==== Entries provided
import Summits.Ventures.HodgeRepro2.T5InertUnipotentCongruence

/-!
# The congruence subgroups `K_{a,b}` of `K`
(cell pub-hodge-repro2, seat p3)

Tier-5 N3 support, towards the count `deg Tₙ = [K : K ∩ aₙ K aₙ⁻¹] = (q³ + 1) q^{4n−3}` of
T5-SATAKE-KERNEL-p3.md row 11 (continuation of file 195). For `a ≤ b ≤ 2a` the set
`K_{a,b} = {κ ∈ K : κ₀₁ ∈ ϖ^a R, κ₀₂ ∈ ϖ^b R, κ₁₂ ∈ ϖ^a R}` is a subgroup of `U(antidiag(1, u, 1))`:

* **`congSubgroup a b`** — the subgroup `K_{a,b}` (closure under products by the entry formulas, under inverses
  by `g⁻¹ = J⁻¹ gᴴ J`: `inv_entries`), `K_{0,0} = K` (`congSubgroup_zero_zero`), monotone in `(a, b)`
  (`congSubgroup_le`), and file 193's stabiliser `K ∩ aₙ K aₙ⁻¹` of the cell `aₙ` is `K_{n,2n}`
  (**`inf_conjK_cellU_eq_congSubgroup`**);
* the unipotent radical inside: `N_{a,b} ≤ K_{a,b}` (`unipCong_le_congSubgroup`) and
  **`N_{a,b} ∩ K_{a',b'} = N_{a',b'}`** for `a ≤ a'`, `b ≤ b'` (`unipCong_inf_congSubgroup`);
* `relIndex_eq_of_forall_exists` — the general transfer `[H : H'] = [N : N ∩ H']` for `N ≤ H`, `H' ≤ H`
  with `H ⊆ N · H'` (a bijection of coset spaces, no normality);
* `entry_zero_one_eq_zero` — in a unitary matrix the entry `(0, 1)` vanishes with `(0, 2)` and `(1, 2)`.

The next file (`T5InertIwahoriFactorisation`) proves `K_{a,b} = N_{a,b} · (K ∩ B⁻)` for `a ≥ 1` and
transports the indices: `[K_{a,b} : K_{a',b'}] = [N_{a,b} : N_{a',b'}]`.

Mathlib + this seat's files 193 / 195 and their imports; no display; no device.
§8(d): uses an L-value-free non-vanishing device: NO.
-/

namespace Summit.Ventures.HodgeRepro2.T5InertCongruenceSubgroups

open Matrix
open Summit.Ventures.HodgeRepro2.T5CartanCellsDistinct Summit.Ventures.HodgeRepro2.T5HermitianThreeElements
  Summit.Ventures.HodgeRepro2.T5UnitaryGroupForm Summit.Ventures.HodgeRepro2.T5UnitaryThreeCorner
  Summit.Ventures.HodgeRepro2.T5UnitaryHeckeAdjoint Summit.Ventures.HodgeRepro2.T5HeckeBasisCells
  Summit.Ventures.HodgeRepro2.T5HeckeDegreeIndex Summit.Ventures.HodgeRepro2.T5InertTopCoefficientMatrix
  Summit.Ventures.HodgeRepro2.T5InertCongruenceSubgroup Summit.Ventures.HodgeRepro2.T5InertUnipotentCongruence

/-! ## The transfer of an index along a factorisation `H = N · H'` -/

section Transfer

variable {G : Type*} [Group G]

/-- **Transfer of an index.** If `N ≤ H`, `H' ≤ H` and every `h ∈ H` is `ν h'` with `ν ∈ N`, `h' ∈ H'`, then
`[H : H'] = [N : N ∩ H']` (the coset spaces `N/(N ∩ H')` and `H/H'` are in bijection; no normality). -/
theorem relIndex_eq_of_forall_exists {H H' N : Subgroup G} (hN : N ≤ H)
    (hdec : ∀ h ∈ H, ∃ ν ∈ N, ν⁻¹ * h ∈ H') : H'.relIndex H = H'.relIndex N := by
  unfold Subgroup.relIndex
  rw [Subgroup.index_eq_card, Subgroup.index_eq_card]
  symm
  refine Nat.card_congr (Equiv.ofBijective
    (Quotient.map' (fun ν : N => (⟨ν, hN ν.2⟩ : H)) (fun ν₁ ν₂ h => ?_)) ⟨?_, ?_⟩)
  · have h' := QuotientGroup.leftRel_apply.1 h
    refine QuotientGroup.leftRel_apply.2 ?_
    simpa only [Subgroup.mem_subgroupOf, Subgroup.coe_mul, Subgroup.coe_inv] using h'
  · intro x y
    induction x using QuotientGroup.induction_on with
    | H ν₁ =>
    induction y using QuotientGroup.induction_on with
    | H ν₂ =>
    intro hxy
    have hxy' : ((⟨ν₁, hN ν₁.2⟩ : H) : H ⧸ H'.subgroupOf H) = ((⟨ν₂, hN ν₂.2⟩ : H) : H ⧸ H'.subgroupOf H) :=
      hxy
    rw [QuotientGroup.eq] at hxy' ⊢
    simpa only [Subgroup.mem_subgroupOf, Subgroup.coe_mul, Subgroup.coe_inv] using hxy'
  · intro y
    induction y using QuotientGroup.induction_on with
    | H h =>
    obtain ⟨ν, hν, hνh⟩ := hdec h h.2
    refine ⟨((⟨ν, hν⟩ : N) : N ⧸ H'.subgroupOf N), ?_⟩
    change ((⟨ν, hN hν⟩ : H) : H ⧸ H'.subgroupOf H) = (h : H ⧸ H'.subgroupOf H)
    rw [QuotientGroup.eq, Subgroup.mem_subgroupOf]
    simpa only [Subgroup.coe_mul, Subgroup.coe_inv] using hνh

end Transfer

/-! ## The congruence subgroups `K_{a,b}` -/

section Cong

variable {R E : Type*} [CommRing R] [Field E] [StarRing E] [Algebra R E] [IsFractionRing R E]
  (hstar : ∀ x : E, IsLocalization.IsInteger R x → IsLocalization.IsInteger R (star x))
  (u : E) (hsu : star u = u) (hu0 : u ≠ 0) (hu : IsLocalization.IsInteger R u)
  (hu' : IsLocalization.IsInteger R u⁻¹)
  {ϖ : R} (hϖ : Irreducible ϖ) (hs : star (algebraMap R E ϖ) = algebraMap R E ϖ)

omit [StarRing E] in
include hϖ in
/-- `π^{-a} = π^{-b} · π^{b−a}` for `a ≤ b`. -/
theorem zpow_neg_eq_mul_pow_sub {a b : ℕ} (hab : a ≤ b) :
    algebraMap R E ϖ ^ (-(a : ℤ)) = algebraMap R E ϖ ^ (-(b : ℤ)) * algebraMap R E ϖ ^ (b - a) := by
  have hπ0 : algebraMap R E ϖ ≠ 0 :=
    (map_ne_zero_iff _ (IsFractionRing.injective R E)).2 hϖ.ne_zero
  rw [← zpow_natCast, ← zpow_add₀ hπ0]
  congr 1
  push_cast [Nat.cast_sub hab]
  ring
========
- Task goal -
Reproduce the records above exactly, from the first line through the line containing "is a subgroup", and output nothing else.

- Your solution -
import Summits.Ventures.HodgeRepro2.T5InertUnipotentCongruence

/-!
# The congruence subgroups `K_{a,b}` of `K`
(cell pub-hodge-repro2, seat p3)

Tier-5 N3 support, towards the count `deg Tₙ = [K : K ∩ aₙ K aₙ⁻¹] = (q³ + 1) q^{4n−3}` of
T5-SATAKE-KERNEL-p3.md row 11 (continuation of file 195). For `a ≤ b ≤ 2a` the set
`K_{a,b} = {κ ∈ K : κ₀₁ ∈ ϖ^a R, κ₀₂ ∈ ϖ^b R, κ₁₂ ∈ ϖ^a R}` is a subgroup of `U(antidiag(1, u, 1))`:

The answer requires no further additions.